Через несколько минут она опять вернулась к разговору о матери. Тоска по дому с новой силой охватила ее в этих чудных и странных местах, по которым ее водил сейчас Тарвин, и мысль о матери, одинокой, терпеливо ожидавшей весточки от дочери, причинила ей такую же боль, как в первый раз. Воспоминание было мучительным, но когда Тарвин спросил ее, почему же она все-таки решилась уехать, если так любит и жалеет мать, Кейт отвечала с присущим ей в лучшие минуты мужеством:
- А почему мужчины уходят на войну?
В последующие несколько дней Кейт почти не видела Тарвина.

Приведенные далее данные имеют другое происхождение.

import Summits.Ventures.AbcSig.Rows.Bridge
import Summits.Ventures.AbcSig.Rows.C2aL293A6
import Summits.Ventures.AbcSig.Rows.C2aL293A6AB

/-!
# Venture AbcSig — CELL `C2aL293A6`: the census statement `Rows.C2aCellRed 293 (fun a => 6 ≤ a) ∅` from the two row theorems

HONEST FRAMING. COMPUTATION cell `pub-abcsig`; CONDITIONAL theorem; no claim on ABC or any summit. Hypotheses exactly as
in `Rows/C2aL293A6.lean` and `Rows/C2aL293A6AB.lean`: `BS04Package` (CITED), `DataComplete …` (COMPUTED level files), and the
rows' per-orbit exclusions for BOTH family predicates (`famB`, `famAB`) as `∀ n a m, …` hypotheses (CITED: the census
row's certificates). Conclusion = p1's census predicate (`Rows/Statements.lean`), all four coprime coefficient
distributions `A·B = 2^a·293^m`, reduced exponents `a < n`, `m < n` (RULING H1). GENERATED by plean/make_cell_bridges.py.
-/

namespace Summit.Ventures.AbcSig

/-- Cell `C2aL293A6`: `Rows.C2aCellRed 293 (fun a => 6 ≤ a) ∅` under the rows' hypotheses. -/
theorem cell_C2aL293A6 (M : NewformModel) (hP : M.BS04Package)
    (hD293 : M.DataComplete 293 level293Orbits)
    (hD586 : M.DataComplete 586 level586Orbits)
    (hX_orbit_293_2 : ∀ n a m : ℕ, n ∈ ([11, 73] : List ℕ) → M.Excludes 293 orbit_293_2 (famB (2 ^ a * 293 ^ m) n (fun _ _ => True)))
    (hX_orbit_293_2' : ∀ n a m : ℕ, n ∈ ([11, 73] : List ℕ) → M.Excludes 293 orbit_293_2 (famAB (293 ^ m) (2 ^ a) n (fun _ _ => True))) :
    Rows.C2aCellRed 293 (fun a => 6 ≤ a) ∅ :=
  C2aCellRed_of_rows 293 (by norm_num) (by norm_num) _ _
    (fun n hn h11 hnℓ _ a m ha han hm hmn x y z h1 h2 =>
      row_C2aL293A6 M hP hD293 hD586 n hn h11 hnℓ a m ha hm han hmn (hX_orbit_293_2 n a m) x y z h1 h2)
    (fun n hn h11 hnℓ _ a m ha han hm hmn x y z h1 h2 =>
      row_C2aL293A6AB M hP hD293 hD586 n hn h11 hnℓ a m ha hm han hmn (hX_orbit_293_2' n a m) x y z h1 h2)

end Summit.Ventures.AbcSig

Миссис Эстес представила ее во дворце, и теперь ум и душа Кейт были заняты тем, что она там увидела. Взволнованная и смущенная, она вступила в царство вечных сумерек и оказалась в лабиринте внутренних коридоров, дворов, лестниц и потайных ходов, в которых ей встречались бесчисленные женщины в чадрах, глазевшие на нее и смеявшиеся у нее за спиной, с детским любопытством изучавшие ее платье, тропический шлем и перчатки. Ей казалось, что она никогда не сумеет сориентироваться даже в малой части этого огромного муравейника, не сможет отличить в полумраке одно бледное лицо от другого. А тем временем сопровождавшие ее женщины вели се за собой, вдоль длинной вереницы уединенных комнат, где лишь тихо вздыхал ветер под сверкающим, богато украшенным потолком, вели к висячим садам, приподнятым над уровнем земли на двести футов и тем не менее ревниво охраняемым от чужих глаз высокими стенами. А потом они снова шли по нескончаемым лестницам, спускавшимся с залитых сиянием голубого неба плоских крыш в тихие подземные комнаты, выбитые прямо в скале на глубине шестидесяти футов и спасавшие от летнего зноя. На каждом шагу она встречала все новых и новых женщин и детей. Говорили, что стены дворца вмещают четыре тысячи человек живых людей, и никто на свете не мог бы сказать, сколько здесь захоронено мертвых.